We sat amongst the Scrabble cushions, perched on the unforgiving bench, and sipped our coffees seriously.

I shifted on the uneasy foam. I was S for sorry.

And so the first act played out in the café, the audience secretly as eager as young chicks squawking for titbits. I watched the lunching ladies boring into their coleslaw and the writer in residence feigning an intense interest in his laptop as we both skirted the issue.

They were licking their lips by now, mentally running through the scenarios: more than friends, too public for a furtive frisson, definitely not married. We were, after all, talking to each other.

Could they see two years of ups and down etched into our faces – death, divorce and Dwynwen. Probably not. But the writer, I glimpsed, had started taking notes.

You were looking right at me, your eye shadow silver grey.

I sensed the collective munching slow to a cautious chew as I reached out and took your hand. When you squeezed back, I almost expected a standing ovation from the onlookers.

Reality television producers would be drooling about our journey and the front row would be shouting for encores.

I thought I heard a man from the back cry, “Hug her.” I took the stage direction and we melted into the moment.

“It’s like Play for Today.”

“Waiting for Godot meets Casablanca,” I ventured a smile.

It was going to be okay.

The second act moved to the churchyard, gravely reading the stones and piecing together lives shared then torn apart as we crept along the rain-washed path.

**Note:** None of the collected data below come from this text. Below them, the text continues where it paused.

/-! ### The block step -/

/-- **The block step** (see the module docstring). Here `F = chowForm I r`, `N = ideg I r ≥ 1`,
`Ī(r)` is principal, `ω̄ ≠ 0`, `k < r`, and `Φ_k` is written out: `u_{ij} ↦ (S⁽ⁱ⁾ω̄)_j` (in the
skew variables of block `i`) for `i < k`, `u_{ij} ↦ u_{ij}` otherwise.
[cite: NesterenkoPhilippon2001, Ch. 3 Prop. 4.13 (p. 41)] -/
theorem block_step {r : ℕ} {I : Ideal (Rx m)} (hr : 0 < r)
    (hIh : letI := MvPolynomial.gradedAlgebra (σ := Fin (m + 1)) (R := ℚ)
      I.IsHomogeneous (homogeneousSubmodule (Fin (m + 1)) ℚ))
    (hpr : (elimIdeal I r).IsPrincipal) (hN : 1 ≤ ideg I r)
    {ω : Fin (m + 1) → ℂ} (hω : ω ≠ 0) {k : ℕ} (hk : k < r)
    (hFk : aeval (fun v : Fin r × Fin (m + 1) =>
        if (v.1 : ℕ) < k then rename Sum.inl (lam ω v.1 v.2)
        else (X (Sum.inr v) : MvPolynomial ((Fin r × SkewIdx m) ⊕ (Fin r × Fin (m + 1))) ℂ))
      (chowForm I r) ≠ 0) :
    ∃ β ∈ projZeros I, projDist ω β = 0 ∨
      (projDist ω β * ‖ω‖) ^ ideg I r *
        maxNorm (aeval (fun v : Fin r × Fin (m + 1) =>
          if (v.1 : ℕ) < k then rename Sum.inl (lam ω v.1 v.2)
          else (X (Sum.inr v) : MvPolynomial ((Fin r × SkewIdx m) ⊕ (Fin r × Fin (m + 1))) ℂ))
            (chowForm I r)) ≤
      ((m : ℝ) + 1) ^ ideg I r * (Real.exp (Fintype.card (Fin 1 × SkewIdx m) * ideg I r) *
        ((m : ℝ) + 1) ^ ideg I r *
        ((Fintype.card ((Fin r × SkewIdx m) ⊕ (Fin r × Fin (m + 1))) : ℝ) ^ (r * ideg I r) *
        maxNorm (aeval (fun v : Fin r × Fin (m + 1) =>
          if (v.1 : ℕ) < k + 1 then rename Sum.inl (lam ω v.1 v.2)
          else (X (Sum.inr v) : MvPolynomial ((Fin r × SkewIdx m) ⊕ (Fin r × Fin (m + 1))) ℂ))
            (chowForm I r)))) := by
  classical
  set F := chowForm I r with hFdef
  set N := ideg I r with hNdef
  set kk : Fin r := ⟨k, hk⟩ with hkk
  -- the two specialisations
  set φk : Fin r × Fin (m + 1) → MvPolynomial ((Fin r × SkewIdx m) ⊕ (Fin r × Fin (m + 1))) ℂ :=
    fun v => if (v.1 : ℕ) < k then rename Sum.inl (lam ω v.1 v.2) else X (Sum.inr v) with hφk
  set φk1 : Fin r × Fin (m + 1) → MvPolynomial ((Fin r × SkewIdx m) ⊕ (Fin r × Fin (m + 1))) ℂ :=
    fun v => if (v.1 : ℕ) < k + 1 then rename Sum.inl (lam ω v.1 v.2) else X (Sum.inr v) with hφk1
  set Fk := aeval φk F with hFkdef
  set Fk1 := aeval φk1 F with hFk1def
  change Fk ≠ 0 at hFk
  -- a point of the torus where `|F_k(v₀)| ≥ |F_k|`
  obtain ⟨v₀, hv₀1, hv₀⟩ := exists_eval_ge_maxNorm Fk
  -- the frozen rows and the form `g`
  set rows : Fin r → Fin (m + 1) → ℂ := fun i j =>
    if (i : ℕ) < k then eval v₀ (rename Sum.inl (lam ω i j)) else v₀ (Sum.inr (i, j)) with hrows
  set ψ : Fin r × Fin (m + 1) → MvPolynomial (Fin (m + 1)) ℂ :=
    fun v => if v.1 = kk then X v.2 else C (rows v.1 v.2) with hψ
  set g := aeval ψ F with hgdef
  -- evaluation of `g`
  have heval : ∀ u : Fin (m + 1) → ℂ, eval u g =
      aeval (fun v : Fin r × Fin (m + 1) => if v.1 = kk then u v.2 else rows v.1 v.2) F := by
    intro u
    have h := congrArg (fun φ : RU r m →ₐ[ℚ] ℂ => φ F)
      (comp_aeval (R := ℚ) (f := ψ) ((aeval u).restrictScalars ℚ))
    simp only [AlgHom.comp_apply, AlgHom.restrictScalars_apply, MvPolynomial.aeval_eq_eval] at h
    rw [hgdef, h]
    refine congrArg (fun f => aeval f F) (funext fun v => ?_)
    simp only [hψ]
    split_ifs <;> simp
  -- `g(v₀|_k) = F_k(v₀)`
  have hgv : eval (fun j => v₀ (Sum.inr (kk, j))) g = eval v₀ Fk := by
    rw [heval]
    have h := congrArg (fun φ : RU r m →ₐ[ℚ] ℂ => φ F)
      (comp_aeval (R := ℚ) (f := φk) ((aeval v₀).restrictScalars ℚ))
    simp only [AlgHom.comp_apply, AlgHom.restrictScalars_apply, MvPolynomial.aeval_eq_eval] at h
    rw [hFkdef, h]
    refine congrArg (fun f => aeval f F) (funext fun v => ?_)
    obtain ⟨i, j⟩ := v
    simp only [hφk, hrows]
    by_cases hv : i = kk
    · subst hv
      have hvk : ¬ ((kk : ℕ) < k) := lt_irrefl _
      rw [if_pos rfl, if_neg hvk, eval_X]
    · rw [if_neg hv]
      split_ifs with h1
      · rfl
      · rw [eval_X]
  -- hence `|F_k| ≤ #supp g · |g|`, and `g ≠ 0`
  have hFk_le : maxNorm Fk ≤ g.support.card * maxNorm g := by
    calc maxNorm Fk ≤ ‖eval v₀ Fk‖ := hv₀
      _ = ‖eval (fun j => v₀ (Sum.inr (kk, j))) g‖ := by rw [hgv]
      _ ≤ g.support.card * maxNorm g :=
          norm_eval_le_card_mul_maxNorm g fun j => (hv₀1 _).le
  have hg0 : g ≠ 0 := by
    intro h
    rw [h, support_zero, Finset.card_empty, Nat.cast_zero, zero_mul] at hFk_le
    exact absurd (le_antisymm hFk_le (maxNorm_nonneg _)) (maxNorm_pos hFk).ne'
  -- `g` is a form of degree `N`
  have hghom : g.IsHomogeneous N := by
    refine isHomogeneous_aeval_of_isWeightedHomogeneous (chowForm_isWeightedHomogeneous I hr kk) ψ
      fun v => ?_
    simp only [hψ]
    split_ifs with h
    · exact isHomogeneous_X _ _
    · exact isHomogeneous_C _ _
  have hgdeg : g.totalDegree = N := hghom.totalDegree hg0
  have hgsupp : (g.support.card : ℝ) ≤ ((m : ℝ) + 1) ^ N := by
    have := card_support_le_pow_of_isHomogeneous hghom
    exact_mod_cast this
  -- zeros of `g`: the set `V'` of zeros of `I` on the frozen hyperplanes
  set V' : Set (Fin (m + 1) → ℂ) :=
    {β | β ∈ projZeros I ∧ ∀ i : Fin r, i ≠ kk → ∑ j, rows i j * β j = 0} with hV'
  have hV0 : ∀ β ∈ V', β ≠ 0 := fun β hβ => hβ.1.1
  have hiff : ∀ u : Fin (m + 1) → ℂ, eval u g = 0 ↔ ∃ β ∈ V', ∑ j, β j * u j = 0 := by
    intro u
    rw [heval, aeval_chowForm_eq_zero_iff hIh hpr]
    have hcomm : ∀ β : Fin (m + 1) → ℂ, ∑ j, β j * u j = ∑ j, u j * β j :=
      fun β => Finset.sum_congr rfl fun j _ => mul_comm _ _
    constructor
    · rintro ⟨β, hβV, hβ⟩
      refine ⟨β, ⟨hβV, fun i hi => ?_⟩, ?_⟩
      · simpa [hi] using hβ i
      · rw [hcomm]; simpa using hβ kk
    · rintro ⟨β, ⟨hβV, hβrows⟩, hβu⟩
      refine ⟨β, hβV, fun i => ?_⟩
      by_cases hi : i = kk
      · subst hi
        rw [hcomm] at hβu
        simpa using hβu
      · simpa [hi] using hβrows i hi
  -- the one-block estimate
  have hNpos : 0 < g.totalDegree := by rw [hgdeg]; exact hN
  obtain ⟨h_i, h_ii⟩ := one_block hg0 hNpos hV0 hiff hω
  -- `Λ`: specialise `F_{k+1}` at `v₀` in all variables but the block-`k` skew ones
  set Λf : (Fin r × SkewIdx m) ⊕ (Fin r × Fin (m + 1)) → RS 1 m :=
    Sum.elim (fun iq => if iq.1 = kk then X ((0 : Fin 1), iq.2) else C (v₀ (Sum.inl iq)))
      (fun v => C (v₀ (Sum.inr v))) with hΛf
  set Λ : MvPolynomial ((Fin r × SkewIdx m) ⊕ (Fin r × Fin (m + 1))) ℂ →ₐ[ℂ] RS 1 m :=
    aeval Λf with hΛ
  have hΛskew_k : ∀ j l, aeval (fun iq : Fin r × SkewIdx m => Λf (Sum.inl iq)) (skewEntry kk j l) =
      (skewEntry (0 : Fin 1) j l : RS 1 m) := by
    intro j l
    unfold skewEntry
    split_ifs <;> simp [hΛf]
  have hΛskew_ne : ∀ i, i ≠ kk → ∀ j l,
      aeval (fun iq : Fin r × SkewIdx m => Λf (Sum.inl iq)) (skewEntry i j l) =
        C (eval (fun iq : Fin r × SkewIdx m => v₀ (Sum.inl iq)) (skewEntry i j l)) := by
    intro i hi j l
    unfold skewEntry
    split_ifs <;> simp [hΛf, hi]
  have hΛFk1 : Λ Fk1 = aeval (fun j => lam ω (0 : Fin 1) j) g := by
    -- both sides are `aeval` of `F` for the same substitution
    have hL := congrArg (fun φ : RU r m →ₐ[ℚ] RS 1 m => φ F)
      (comp_aeval (R := ℚ) (f := φk1) (Λ.restrictScalars ℚ))
    have hR := congrArg (fun φ : RU r m →ₐ[ℚ] RS 1 m => φ F)
      (comp_aeval (R := ℚ) (f := ψ) ((aeval (fun j => lam ω (0 : Fin 1) j)).restrictScalars ℚ))
    simp only [AlgHom.comp_apply, AlgHom.restrictScalars_apply] at hL hR
    rw [hFk1def, hgdef, hL, hR]
    refine congrArg (fun f => aeval f F) (funext fun v => ?_)
    obtain ⟨i, j⟩ := v
    simp only [hφk1, hψ]
    by_cases hik : i = kk
    · -- block `k`: `Λ (S⁽ᵏ⁾ω̄)_j = (S ω̄)_j` and `κ (x_j) = (S ω̄)_j`
      subst hik
      have hlt : ((kk : Fin r) : ℕ) < k + 1 := Nat.lt_succ_self _
      rw [if_pos hlt, if_pos rfl, aeval_X, hΛ, aeval_rename]
      simp only [lam, map_sum, map_mul, aeval_C, MvPolynomial.algebraMap_eq, Function.comp_def]
      refine Finset.sum_congr rfl fun l _ => ?_
      rw [hΛskew_k]
    · rw [if_neg hik, aeval_C, MvPolynomial.algebraMap_eq]
      by_cases hlt : (i : ℕ) < k + 1
      · have hlt' : (i : ℕ) < k := by
          rcases Nat.lt_succ_iff_lt_or_eq.mp hlt with h | h
          · exact h
          · exact absurd (Fin.ext h) hik
        rw [if_pos hlt, hΛ, aeval_rename, hrows]
        simp only [if_pos hlt', eval_rename]
        simp only [lam, map_sum, map_mul, aeval_C, eval_C, MvPolynomial.algebraMap_eq,
          Function.comp_def]
        refine Finset.sum_congr rfl fun l _ => ?_
        rw [hΛskew_ne i hik]
      · have hlt' : ¬ (i : ℕ) < k := fun h => hlt (Nat.lt_succ_of_lt h)
        rw [if_neg hlt, hΛ, aeval_X, hΛf, Sum.elim_inr, hrows]
        simp only [if_neg hlt']
  -- `|Λ F_{k+1}| ≤ #supp F_{k+1} · |F_{k+1}|`
  have hΛle : maxNorm (Λ Fk1) ≤ Fk1.support.card * maxNorm Fk1 := by
    refine maxNorm_aeval_le_card_mul Λf (fun p => ?_) Fk1
    rcases p with iq | v
    · simp only [hΛf, Sum.elim_inl]
      split_ifs
      · rw [l1Norm_X]
      · rw [l1Norm_C, hv₀1]
    · simp only [hΛf, Sum.elim_inr]
      rw [l1Norm_C, hv₀1]
  -- `F_{k+1}` is a form of degree `rN`, so `#supp F_{k+1} ≤ (#vars)^{rN}`
  have hFhom : F.IsHomogeneous (r * N) := fun γ hγ => by
    have h := degree_eq_of_mem_support_chowForm I hr (mem_support_iff.mpr hγ)
    rw [Finsupp.degree_eq_weight_one] at h
    exact h
  have hφk1hom : ∀ v, (φk1 v).IsHomogeneous 1 := by
    intro v
    simp only [hφk1]
    split_ifs
    · refine IsHomogeneous.rename_isHomogeneous ?_
      unfold lam
      refine IsHomogeneous.sum _ _ _ fun l _ => ?_
      have h1 : (skewEntry v.1 v.2 l : RS r m).IsHomogeneous 1 := by
        unfold skewEntry
        split_ifs
        · exact isHomogeneous_X _ _
        · exact (isHomogeneous_X _ _).neg
        · exact isHomogeneous_zero _ _ _
      simpa using h1.mul (isHomogeneous_C _ (ω l))
    · exact isHomogeneous_X _ _
  have hFk1hom : Fk1.IsHomogeneous (r * N) := by
    have h := hFhom.aeval φk1 hφk1hom
    rwa [one_mul] at h
  have hFk1supp : (Fk1.support.card : ℝ) ≤
      ((Fintype.card ((Fin r × SkewIdx m) ⊕ (Fin r × Fin (m + 1)))) : ℝ) ^ (r * N) := by
    have := card_support_le_card_pow_of_isHomogeneous hFk1hom
    exact_mod_cast this
  -- conclude
  by_cases hκ : aeval (fun j => lam ω (0 : Fin 1) j) g = 0
  · obtain ⟨β, hβV', hβ0⟩ := h_i hκ
    exact ⟨β, hβV'.1, Or.inl hβ0⟩
  · obtain ⟨β, hβV', hβ⟩ := h_ii hκ
    refine ⟨β, hβV'.1, Or.inr ?_⟩
    rw [hgdeg] at hβ
    have hδ0 : 0 ≤ (projDist ω β * ‖ω‖) ^ N :=
      pow_nonneg (mul_nonneg (projDist_nonneg _ _) (norm_nonneg _)) N
    have hm1 : 0 ≤ ((m : ℝ) + 1) ^ N := by positivity
    have hE0 : 0 ≤ Real.exp (Fintype.card (Fin 1 × SkewIdx m) * N) * ((m : ℝ) + 1) ^ N := by
      positivity
    calc (projDist ω β * ‖ω‖) ^ N * maxNorm Fk
        ≤ (projDist ω β * ‖ω‖) ^ N * (g.support.card * maxNorm g) :=
          mul_le_mul_of_nonneg_left hFk_le hδ0
      _ ≤ (projDist ω β * ‖ω‖) ^ N * (((m : ℝ) + 1) ^ N * maxNorm g) :=
          mul_le_mul_of_nonneg_left (mul_le_mul_of_nonneg_right hgsupp (maxNorm_nonneg g)) hδ0
      _ = ((m : ℝ) + 1) ^ N * ((projDist ω β * ‖ω‖) ^ N * maxNorm g) := by ring
      _ ≤ ((m : ℝ) + 1) ^ N * (Real.exp (Fintype.card (Fin 1 × SkewIdx m) * N) *
            ((m : ℝ) + 1) ^ N * maxNorm (aeval (fun j => lam ω (0 : Fin 1) j) g)) :=
          mul_le_mul_of_nonneg_left hβ hm1
      _ = ((m : ℝ) + 1) ^ N * (Real.exp (Fintype.card (Fin 1 × SkewIdx m) * N) *
            ((m : ℝ) + 1) ^ N * maxNorm (Λ Fk1)) := by rw [hΛFk1]
      _ ≤ ((m : ℝ) + 1) ^ N * (Real.exp (Fintype.card (Fin 1 × SkewIdx m) * N) *
            ((m : ℝ) + 1) ^ N * (Fk1.support.card * maxNorm Fk1)) :=
          mul_le_mul_of_nonneg_left (mul_le_mul_of_nonneg_left hΛle hE0) hm1
      _ ≤ ((m : ℝ) + 1) ^ N * (Real.exp (Fintype.card (Fin 1 × SkewIdx m) * N) *
            ((m : ℝ) + 1) ^ N *
            (((Fintype.card ((Fin r × SkewIdx m) ⊕ (Fin r × Fin (m + 1)))) : ℝ) ^ (r * N) *
              maxNorm Fk1)) :=
          mul_le_mul_of_nonneg_left (mul_le_mul_of_nonneg_left
            (mul_le_mul_of_nonneg_right hFk1supp (maxNorm_nonneg _)) hE0) hm1
      _ = _ := by ring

A pheasant darted through the grounds, running from its invisible assailant, while the trees entwined their leaf-scattering braches to conceal its escape.

“Winter’s coming. I can feel it seeping through my boots.”

I nodded. We had both been contemplating the cold nights alone, the Christmas meal around an empty chair. It was like staring into the eternal blackness. It was suffocating.

The dog walker glimpsed it in our eyes as he passed, the dog whimpering at his feet. I watched him hurry on by as I squeezed your hand again.

“I’m not letting go,” I said as we passed a sign by the blackened-iron gates. It read: “Cherish the flowers.”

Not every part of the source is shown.